Set down exactly the lines that run from the line with "rw [hleaf] at WL" to the end of the data, and nothing else.
** Provided entries follows **
import Summits.ValiantsHypothesis.ValiantsHypothesis.Theorems.LacunarySymmetroidMatrixDescartesFiniteSectorIterMasksWalk
import Summits.ValiantsHypothesis.ValiantsHypothesis.Theorems.LacunarySymmetroidMatrixDescartesFiniteSector

/-!
# `MatrixDescartes` — line «stamp»: the STAMP CEILING `ν(58,4) ≤ 12022 = n(58,3)` (kernel) — `StampLawAt 58 4 12022`

HONEST FRAMING.  Object-search cell `pub-symmetroid`, seat val-sym-door-p5 g12.  HELPER of the crux item `stmt-ValiantsHypothesis-18050` (`Theses.LacunarySymmetroid.MatrixDescartes`)
with NO closure claim.  T3 (`mem_sumset_of_fullPos`) makes every `r ≤ deg` of a full-positive-rooted symmetric `58 × 58` half-pencil with `4` terms an
`58`-fold sum of exponents; the values `0, 1` occur, and the capped, padded, sorted value set must cover `[0, deg]`; the finite core — no `3` denominations
with `58` stamps cover `[0, 12023]` (`n(58,3) = 12022`) — has 35 931 live prefixes and is decided in the kernel in the WALKER shape of
`…FiniteSectorIterMasksWalk` (seat val-sym-door-p5 g12; slices `stampWalk_fiftyeight_four_s1_*` in this file); the transfer reads the census sum
set as capped multisets and peels the walker level by level (`walk_true`).  Result: `stampLawAt_fiftyeight_four : StampLawAt 58 4 12022`.  Located first (exact DFS, 0 violations of
Conjecture Σ): best reach of `3` denominations with `58` stamps = `12022` (e.g. `{1,43,574}`).  Nothing here bears on the crux (asymptotic), on the doors, or on `VP ≠ VNP`.
[folklore] Postage-stamp bookkeeping on the proved T3 (Guy UPINT C12; Challis / Mossige tables); no citation is load-bearing.
-/

-- `Summit.ValiantsHypothesis.ValiantsHypothesis.…` repeats a component by the D-0017 layout
-- (single-conjunct summit), which the `dupNamespace` linter flags; the name is mandated.
set_option linter.dupNamespace false

namespace Summit.ValiantsHypothesis.ValiantsHypothesis.Theorems.LacunarySymmetroidMatrixDescartes.FiniteSector

open scoped BigOperators Matrix
open Polynomial

/-! ## `(58,4)`: `ν(58,4) ≤ n(58,3) = 12022` -/

set_option synthInstance.maxSize 2000000 in
set_option synthInstance.maxHeartbeats 2000000 in
set_option maxHeartbeats 4000000 in
/-- **Finite core, slice: value #1 in `[0, 12025)`** (35 931 live prefixes; one Bool walker term, `decide` in the kernel). [folklore] -/
theorem stampWalk_fiftyeight_four_s1_0_12025 :
    (@Nat.rec (fun _ => ℕ → Bool) (fun _ => true) (fun (_ : ℕ) (ih : ℕ → Bool) (a : ℕ) => cond (Nat.beq (Nat.mod (Nat.div (@Nat.rec (fun _ => ℕ) ((fun (E : ℕ) => @List.rec ℕ (fun _ => ℕ) 0 (fun (x : ℕ) (_ : List ℕ) (acc : ℕ) => Nat.lor acc (Nat.shiftLeft E x)) [0, 1]) 1) (fun (_ acc : ℕ) => (fun (E : ℕ) => @List.rec ℕ (fun _ => ℕ) 0 (fun (x : ℕ) (_ : List ℕ) (acc : ℕ) => Nat.lor acc (Nat.shiftLeft E x)) [0, 1]) acc) 57) (Nat.pow 2 (a - 1))) 2) 1) (((@Nat.rec (fun _ => ℕ → Bool) (fun _ => true) (fun (_ : ℕ) (ih : ℕ → Bool) (b : ℕ) => cond (Nat.beq (Nat.mod (Nat.div (@Nat.rec (fun _ => ℕ) ((fun (E : ℕ) => @List.rec ℕ (fun _ => ℕ) 0 (fun (x : ℕ) (_ : List ℕ) (acc : ℕ) => Nat.lor acc (Nat.shiftLeft E x)) [0, 1, a]) 1) (fun (_ acc : ℕ) => (fun (E : ℕ) => @List.rec ℕ (fun _ => ℕ) 0 (fun (x : ℕ) (_ : List ℕ) (acc : ℕ) => Nat.lor acc (Nat.shiftLeft E x)) [0, 1, a]) acc) 57) (Nat.pow 2 (b - 1))) 2) 1) ((!(Nat.beq (Nat.mod (@Nat.rec (fun _ => ℕ) 1 (fun (k acc : ℕ) => Nat.lor (@Nat.rec (fun _ => ℕ) ((fun (E : ℕ) => @List.rec ℕ (fun _ => ℕ) 0 (fun (x : ℕ) (_ : List ℕ) (acc : ℕ) => Nat.lor acc (Nat.shiftLeft E x)) [0, 1, a]) 1) (fun (_ acc : ℕ) => (fun (E : ℕ) => @List.rec ℕ (fun _ => ℕ) 0 (fun (x : ℕ) (_ : List ℕ) (acc : ℕ) => Nat.lor acc (Nat.shiftLeft E x)) [0, 1, a]) acc) k) (Nat.shiftLeft acc b)) 58) (2 ^ 12024)) (2 ^ 12024 - 1))) && ih (b + 1)) true) (12025 - (a + 1)) (a + 1))) && ih (a + 1)) true) ((12025 - ((2) + (0 - (2))))) (((2) + (0 - (2))))) = true := by
  decide +kernel

set_option maxHeartbeats 4000000 in
set_option maxRecDepth 100000 in
/-- **`ν(58,4) ≤ 12022`** — `StampLawAt 58 4 12022`: every full-positive-rooted symmetric `58 × 58` half-pencil determinant with `4` terms has
degree `≤ 12022` (T3 ⇒ every `r ≤ deg` is an `58`-fold sum of exponents; values `0, 1` forced; capped at `12024`, padded, sorted; capped multisets;
the kernel walker slices, peeled level by level with `walk_true`). [folklore] -/
theorem stampLawAt_fiftyeight_four : StampLawAt 58 4 12022 := by
  intro d S hS hfull
  by_contra hdeg'
  have hdeg : 12022 < (pencil d S).det.natDegree := not_le.mp hdeg'
  have hq : (pencil d S).det ≠ 0 := by
    intro h0
    rw [h0] at hdeg
    simp at hdeg
  have hmem : ∀ r, r ≤ (pencil d S).det.natDegree → r ∈ (Finset.univ : Finset (Sym (Fin 4) 58)).image
      (fun s : Sym (Fin 4) 58 => ((s : Multiset (Fin 4)).map d).sum) :=
    fun r hr => mem_sumset_of_fullPos d S hq hfull hr
  set cv : Fin 4 → ℕ := fun i => min (d i) 12024 with hcv
  have hcvle : ∀ i, cv i ≤ 12024 := fun i => Nat.min_le_right _ _
  set V : Finset ℕ := Finset.univ.image cv with hV
  have hcvV : ∀ i, cv i ∈ V := fun i => Finset.mem_image_of_mem cv (Finset.mem_univ i)
  have h0V : 0 ∈ V := by
    obtain ⟨i, hi⟩ := exists_index_eq_zero d 12024 (by norm_num) (by norm_num) (hmem 0 (by omega))
    exact hi ▸ hcvV i
  have h1V : 1 ∈ V := by
    obtain ⟨i, hi⟩ := exists_index_eq_one d 12024 (by norm_num) (hmem 1 (by omega))
    exact hi ▸ hcvV i
  have h1V' : 1 ∈ V.erase 0 := Finset.mem_erase.mpr ⟨by norm_num, h1V⟩
  set W : Finset ℕ := (V.erase 0).erase 1 with hW
  have hWsub : W ⊆ ((Finset.range 12025).erase 0).erase 1 := by
    intro u hu
    rw [hW, Finset.mem_erase, Finset.mem_erase] at hu
    obtain ⟨hu1, hu0, huV⟩ := hu
    rw [hV, Finset.mem_image] at huV
    obtain ⟨i, -, rfl⟩ := huV
    rw [Finset.mem_erase, Finset.mem_erase, Finset.mem_range]
    exact ⟨hu1, hu0, Nat.lt_succ_of_le (hcvle i)⟩
  have hWcard : W.card ≤ 2 := by
    have hVK : V.card ≤ 4 := by
      have := Finset.card_image_le (s := (Finset.univ : Finset (Fin 4))) (f := cv)
      simpa using this
    have h1 : (V.erase 0).card + 1 = V.card := Finset.card_erase_add_one h0V
    have h2 : W.card + 1 = (V.erase 0).card := by rw [hW]; exact Finset.card_erase_add_one h1V'
    omega
  obtain ⟨W', hWW', hW'sub, hW'card⟩ := Finset.exists_subsuperset_card_eq hWsub hWcard (by
    rw [Finset.card_erase_of_mem (by simp), Finset.card_erase_of_mem (by simp), Finset.card_range]; omega)
  have hVW' : ∀ u ∈ V, u = 0 ∨ u = 1 ∨ u ∈ W' := by
    intro u hu
    by_cases hu0 : u = 0
    · exact Or.inl hu0
    by_cases hu1 : u = 1
    · exact Or.inr (Or.inl hu1)
    · exact Or.inr (Or.inr (hWW' (by rw [hW, Finset.mem_erase, Finset.mem_erase]; exact ⟨hu1, hu0, hu⟩)))
  have hlmem : ∀ u, u ∈ Finset.sort W' ↔ u ∈ W' := fun u => Finset.mem_sort _
  have hlsort : (Finset.sort W').SortedLT := Finset.sortedLT_sort W'
  have hllen : (Finset.sort W').length = 2 := by rw [Finset.length_sort, hW'card]
  generalize hl : Finset.sort W' = l at hlmem hlsort hllen
  rcases l with _ | ⟨a, _ | ⟨b, _ | ⟨zz, ll⟩⟩⟩
  all_goals simp only [List.length_cons, List.length_nil] at hllen
  all_goals try omega
  have hltC : ∀ u, u ∈ [a, b] → u < 12025 := by
    intro u hu
    have hu' : u ∈ W' := (hlmem u).mp hu
    have := hW'sub hu'
    rw [Finset.mem_erase, Finset.mem_erase, Finset.mem_range] at this
    exact this.2.2
  have hgt : ∀ u, u ∈ [a, b] → 1 < u := by
    intro u hu
    have hu' : u ∈ W' := (hlmem u).mp hu
    have := hW'sub hu'
    rw [Finset.mem_erase, Finset.mem_erase] at this
    omega
  have hlt0 : 1 < a := hgt a (by simp)
  have hin : ∀ u ∈ V, u ∈ [0, 1, a, b] := by
    intro u hu
    rcases hVW' u hu with h | h | h
    · rw [h]; simp
    · rw [h]; simp
    · exact List.mem_cons_of_mem _ (List.mem_cons_of_mem _ ((hlmem u).mpr h))
  have hL : ∀ i, min (d i) 12024 ∈ [0, 1, a, b] := fun i => by
    have := hin _ (hcvV i)
    simpa only [hcv] using this
  have hcovP : ∀ r, r ≤ 12023 → ∃ t : Multiset ℕ, (∀ x ∈ t, x ∈ [0, 1, a, b]) ∧ Multiset.card t = 58 ∧ t.sum = r := by
    intro r hr
    have hr' := hmem r (le_trans hr hdeg)
    have key := exists_multiset_of_mem_sumset d 12024 [0, 1, a, b] hL (Nat.lt_succ_of_le hr) hr'
    exact key
  have hlt1 : a < b := by
    have := hlsort (show (⟨0, by simp⟩ : Fin [a, b].length) < ⟨1, by simp⟩ from Fin.mk_lt_mk.mpr (by norm_num))
    simpa using this
  have hC0 : a < 12025 := hltC a (by simp)
  have hC1 : b < 12025 := hltC b (by simp)
  have hrest0 : ∀ y ∈ [a, b], a ≤ y := by
    intro y hy
    simp only [List.mem_cons, List.mem_nil_iff, or_false] at hy
    omega
  have hcov0 : ∀ r < min 12024 a, ((@Nat.rec (fun _ => ℕ) ((fun (E : ℕ) => @List.rec ℕ (fun _ => ℕ) 0 (fun (x : ℕ) (_ : List ℕ) (acc : ℕ) => Nat.lor acc (Nat.shiftLeft E x)) [0, 1]) 1) (fun (_ acc : ℕ) => (fun (E : ℕ) => @List.rec ℕ (fun _ => ℕ) 0 (fun (x : ℕ) (_ : List ℕ) (acc : ℕ) => Nat.lor acc (Nat.shiftLeft E x)) [0, 1]) acc) 57)).testBit r = true := by
    intro r hr
    obtain ⟨t, ht, hcard, hsum⟩ := hcovP r (by omega)
    have ht' := multiset_prefix (l₁ := [0, 1]) (l₂ := [a, b]) hrest0 (by omega) ht
    rw [← hsum]
    exact testBit_lagMask_of_multiset [0, 1] 57 t ht' hcard
  have hg0 := cover_guards (Mp := (@Nat.rec (fun _ => ℕ) ((fun (E : ℕ) => @List.rec ℕ (fun _ => ℕ) 0 (fun (x : ℕ) (_ : List ℕ) (acc : ℕ) => Nat.lor acc (Nat.shiftLeft E x)) [0, 1]) 1) (fun (_ acc : ℕ) => (fun (E : ℕ) => @List.rec ℕ (fun _ => ℕ) 0 (fun (x : ℕ) (_ : List ℕ) (acc : ℕ) => Nat.lor acc (Nat.shiftLeft E x)) [0, 1]) acc) 57)) (lo := 1) (hltC a (by simp)) (le_refl 12025) hcov0
  have hrest1 : ∀ y ∈ [b], b ≤ y := by
    intro y hy
    simp only [List.mem_cons, List.mem_nil_iff, or_false] at hy
    omega
  have hcov1 : ∀ r < min 12024 b, ((@Nat.rec (fun _ => ℕ) ((fun (E : ℕ) => @List.rec ℕ (fun _ => ℕ) 0 (fun (x : ℕ) (_ : List ℕ) (acc : ℕ) => Nat.lor acc (Nat.shiftLeft E x)) [0, 1, a]) 1) (fun (_ acc : ℕ) => (fun (E : ℕ) => @List.rec ℕ (fun _ => ℕ) 0 (fun (x : ℕ) (_ : List ℕ) (acc : ℕ) => Nat.lor acc (Nat.shiftLeft E x)) [0, 1, a]) acc) 57)).testBit r = true := by
    intro r hr
    obtain ⟨t, ht, hcard, hsum⟩ := hcovP r (by omega)
    have ht' := multiset_prefix (l₁ := [0, 1, a]) (l₂ := [b]) hrest1 (by omega) ht
    rw [← hsum]
    exact testBit_lagMask_of_multiset [0, 1, a] 57 t ht' hcard
  have hg1 := cover_guards (Mp := (@Nat.rec (fun _ => ℕ) ((fun (E : ℕ) => @List.rec ℕ (fun _ => ℕ) 0 (fun (x : ℕ) (_ : List ℕ) (acc : ℕ) => Nat.lor acc (Nat.shiftLeft E x)) [0, 1, a]) 1) (fun (_ acc : ℕ) => (fun (E : ℕ) => @List.rec ℕ (fun _ => ℕ) 0 (fun (x : ℕ) (_ : List ℕ) (acc : ℕ) => Nat.lor acc (Nat.shiftLeft E x)) [0, 1, a]) acc) 57)) (lo := a) (hltC b (by simp)) (le_refl 12025) hcov1
  have hleaf : Nat.beq (Nat.mod (@Nat.rec (fun _ => ℕ) 1 (fun (k acc : ℕ) => Nat.lor (@Nat.rec (fun _ => ℕ) ((fun (E : ℕ) => @List.rec ℕ (fun _ => ℕ) 0 (fun (x : ℕ) (_ : List ℕ) (acc : ℕ) => Nat.lor acc (Nat.shiftLeft E x)) [0, 1, a]) 1) (fun (_ acc : ℕ) => (fun (E : ℕ) => @List.rec ℕ (fun _ => ℕ) 0 (fun (x : ℕ) (_ : List ℕ) (acc : ℕ) => Nat.lor acc (Nat.shiftLeft E x)) [0, 1, a]) acc) k) (Nat.shiftLeft acc b)) 58) (2 ^ 12024)) (2 ^ 12024 - 1) = true := by
    apply rawCover_of_testBit (t := 12024)
    intro r hr
    obtain ⟨t, ht, hcard, hsum⟩ := hcovP r (by omega)
    rw [← hsum]
    exact testBit_incMask2_of_multiset [0, 1, a] b 58 t ht hcard
  have peel : ∀ (Z LO HI : ℕ), Z = 2 → LO ≤ a → a < HI →
      (@Nat.rec (fun _ => ℕ → Bool) (fun _ => true) (fun (_ : ℕ) (ih : ℕ → Bool) (a : ℕ) => cond (Nat.beq (Nat.mod (Nat.div (@Nat.rec (fun _ => ℕ) ((fun (E : ℕ) => @List.rec ℕ (fun _ => ℕ) 0 (fun (x : ℕ) (_ : List ℕ) (acc : ℕ) => Nat.lor acc (Nat.shiftLeft E x)) [0, 1]) 1) (fun (_ acc : ℕ) => (fun (E : ℕ) => @List.rec ℕ (fun _ => ℕ) 0 (fun (x : ℕ) (_ : List ℕ) (acc : ℕ) => Nat.lor acc (Nat.shiftLeft E x)) [0, 1]) acc) 57) (Nat.pow 2 (a - 1))) 2) 1) (((@Nat.rec (fun _ => ℕ → Bool) (fun _ => true) (fun (_ : ℕ) (ih : ℕ → Bool) (b : ℕ) => cond (Nat.beq (Nat.mod (Nat.div (@Nat.rec (fun _ => ℕ) ((fun (E : ℕ) => @List.rec ℕ (fun _ => ℕ) 0 (fun (x : ℕ) (_ : List ℕ) (acc : ℕ) => Nat.lor acc (Nat.shiftLeft E x)) [0, 1, a]) 1) (fun (_ acc : ℕ) => (fun (E : ℕ) => @List.rec ℕ (fun _ => ℕ) 0 (fun (x : ℕ) (_ : List ℕ) (acc : ℕ) => Nat.lor acc (Nat.shiftLeft E x)) [0, 1, a]) acc) 57) (Nat.pow 2 (b - 1))) 2) 1) ((!(Nat.beq (Nat.mod (@Nat.rec (fun _ => ℕ) 1 (fun (k acc : ℕ) => Nat.lor (@Nat.rec (fun _ => ℕ) ((fun (E : ℕ) => @List.rec ℕ (fun _ => ℕ) 0 (fun (x : ℕ) (_ : List ℕ) (acc : ℕ) => Nat.lor acc (Nat.shiftLeft E x)) [0, 1, a]) 1) (fun (_ acc : ℕ) => (fun (E : ℕ) => @List.rec ℕ (fun _ => ℕ) 0 (fun (x : ℕ) (_ : List ℕ) (acc : ℕ) => Nat.lor acc (Nat.shiftLeft E x)) [0, 1, a]) acc) k) (Nat.shiftLeft acc b)) 58) (2 ^ 12024)) (2 ^ 12024 - 1))) && ih (b + 1)) true) (12025 - (a + 1)) (a + 1))) && ih (a + 1)) true) ((HI - ((Z) + (LO - (Z))))) (((Z) + (LO - (Z))))) = true → False := by
    intro Z LO HI hZ hLO hHI W0
    have W1 := walk_true (p := fun (a : ℕ) => Nat.beq (Nat.mod (Nat.div (@Nat.rec (fun _ => ℕ) ((fun (E : ℕ) => @List.rec ℕ (fun _ => ℕ) 0 (fun (x : ℕ) (_ : List ℕ) (acc : ℕ) => Nat.lor acc (Nat.shiftLeft E x)) [0, 1]) 1) (fun (_ acc : ℕ) => (fun (E : ℕ) => @List.rec ℕ (fun _ => ℕ) 0 (fun (x : ℕ) (_ : List ℕ) (acc : ℕ) => Nat.lor acc (Nat.shiftLeft E x)) [0, 1]) acc) 57) (Nat.pow 2 (a - 1))) 2) 1) (q := fun (a : ℕ) => (@Nat.rec (fun _ => ℕ → Bool) (fun _ => true) (fun (_ : ℕ) (ih : ℕ → Bool) (b : ℕ) => cond (Nat.beq (Nat.mod (Nat.div (@Nat.rec (fun _ => ℕ) ((fun (E : ℕ) => @List.rec ℕ (fun _ => ℕ) 0 (fun (x : ℕ) (_ : List ℕ) (acc : ℕ) => Nat.lor acc (Nat.shiftLeft E x)) [0, 1, a]) 1) (fun (_ acc : ℕ) => (fun (E : ℕ) => @List.rec ℕ (fun _ => ℕ) 0 (fun (x : ℕ) (_ : List ℕ) (acc : ℕ) => Nat.lor acc (Nat.shiftLeft E x)) [0, 1, a]) acc) 57) (Nat.pow 2 (b - 1))) 2) 1) ((!(Nat.beq (Nat.mod (@Nat.rec (fun _ => ℕ) 1 (fun (k acc : ℕ) => Nat.lor (@Nat.rec (fun _ => ℕ) ((fun (E : ℕ) => @List.rec ℕ (fun _ => ℕ) 0 (fun (x : ℕ) (_ : List ℕ) (acc : ℕ) => Nat.lor acc (Nat.shiftLeft E x)) [0, 1, a]) 1) (fun (_ acc : ℕ) => (fun (E : ℕ) => @List.rec ℕ (fun _ => ℕ) 0 (fun (x : ℕ) (_ : List ℕ) (acc : ℕ) => Nat.lor acc (Nat.shiftLeft E x)) [0, 1, a]) acc) k) (Nat.shiftLeft acc b)) 58) (2 ^ 12024)) (2 ^ 12024 - 1))) && ih (b + 1)) true) (12025 - (a + 1)) (a + 1))) ((HI - ((Z) + (LO - (Z))))) (((Z) + (LO - (Z)))) a (by omega) (by omega) (fun c' h1 h2 => hg0 c' (by omega) h2) W0
    have W2 := walk_true (p := fun (b : ℕ) => Nat.beq (Nat.mod (Nat.div (@Nat.rec (fun _ => ℕ) ((fun (E : ℕ) => @List.rec ℕ (fun _ => ℕ) 0 (fun (x : ℕ) (_ : List ℕ) (acc : ℕ) => Nat.lor acc (Nat.shiftLeft E x)) [0, 1, a]) 1) (fun (_ acc : ℕ) => (fun (E : ℕ) => @List.rec ℕ (fun _ => ℕ) 0 (fun (x : ℕ) (_ : List ℕ) (acc : ℕ) => Nat.lor acc (Nat.shiftLeft E x)) [0, 1, a]) acc) 57) (Nat.pow 2 (b - 1))) 2) 1) (q := fun (b : ℕ) => !(Nat.beq (Nat.mod (@Nat.rec (fun _ => ℕ) 1 (fun (k acc : ℕ) => Nat.lor (@Nat.rec (fun _ => ℕ) ((fun (E : ℕ) => @List.rec ℕ (fun _ => ℕ) 0 (fun (x : ℕ) (_ : List ℕ) (acc : ℕ) => Nat.lor acc (Nat.shiftLeft E x)) [0, 1, a]) 1) (fun (_ acc : ℕ) => (fun (E : ℕ) => @List.rec ℕ (fun _ => ℕ) 0 (fun (x : ℕ) (_ : List ℕ) (acc : ℕ) => Nat.lor acc (Nat.shiftLeft E x)) [0, 1, a]) acc) k) (Nat.shiftLeft acc b)) 58) (2 ^ 12024)) (2 ^ 12024 - 1))) (12025 - (a + 1)) (a + 1) b (by omega) (by omega) (fun c' h1 h2 => hg1 c' (by omega) h2) W1
    have WL : (!(Nat.beq (Nat.mod (@Nat.rec (fun _ => ℕ) 1 (fun (k acc : ℕ) => Nat.lor (@Nat.rec (fun _ => ℕ) ((fun (E : ℕ) => @List.rec ℕ (fun _ => ℕ) 0 (fun (x : ℕ) (_ : List ℕ) (acc : ℕ) => Nat.lor acc (Nat.shiftLeft E x)) [0, 1, a]) 1) (fun (_ acc : ℕ) => (fun (E : ℕ) => @List.rec ℕ (fun _ => ℕ) 0 (fun (x : ℕ) (_ : List ℕ) (acc : ℕ) => Nat.lor acc (Nat.shiftLeft E x)) [0, 1, a]) acc) k) (Nat.shiftLeft acc b)) 58) (2 ^ 12024)) (2 ^ 12024 - 1))) = true := W2
    rw [hleaf] at WL
    exact Bool.false_ne_true WL
  exact peel 2 0 12025 rfl (Nat.zero_le _) (hltC a (by simp)) stampWalk_fiftyeight_four_s1_0_12025

end Summit.ValiantsHypothesis.ValiantsHypothesis.Theorems.LacunarySymmetroidMatrixDescartes.FiniteSector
** End of Provided entries **
§ Exercise output:
    rw [hleaf] at WL
    exact Bool.false_ne_true WL
  exact peel 2 0 12025 rfl (Nat.zero_le _) (hltC a (by simp)) stampWalk_fiftyeight_four_s1_0_12025

end Summit.ValiantsHypothesis.ValiantsHypothesis.Theorems.LacunarySymmetroidMatrixDescartes.FiniteSector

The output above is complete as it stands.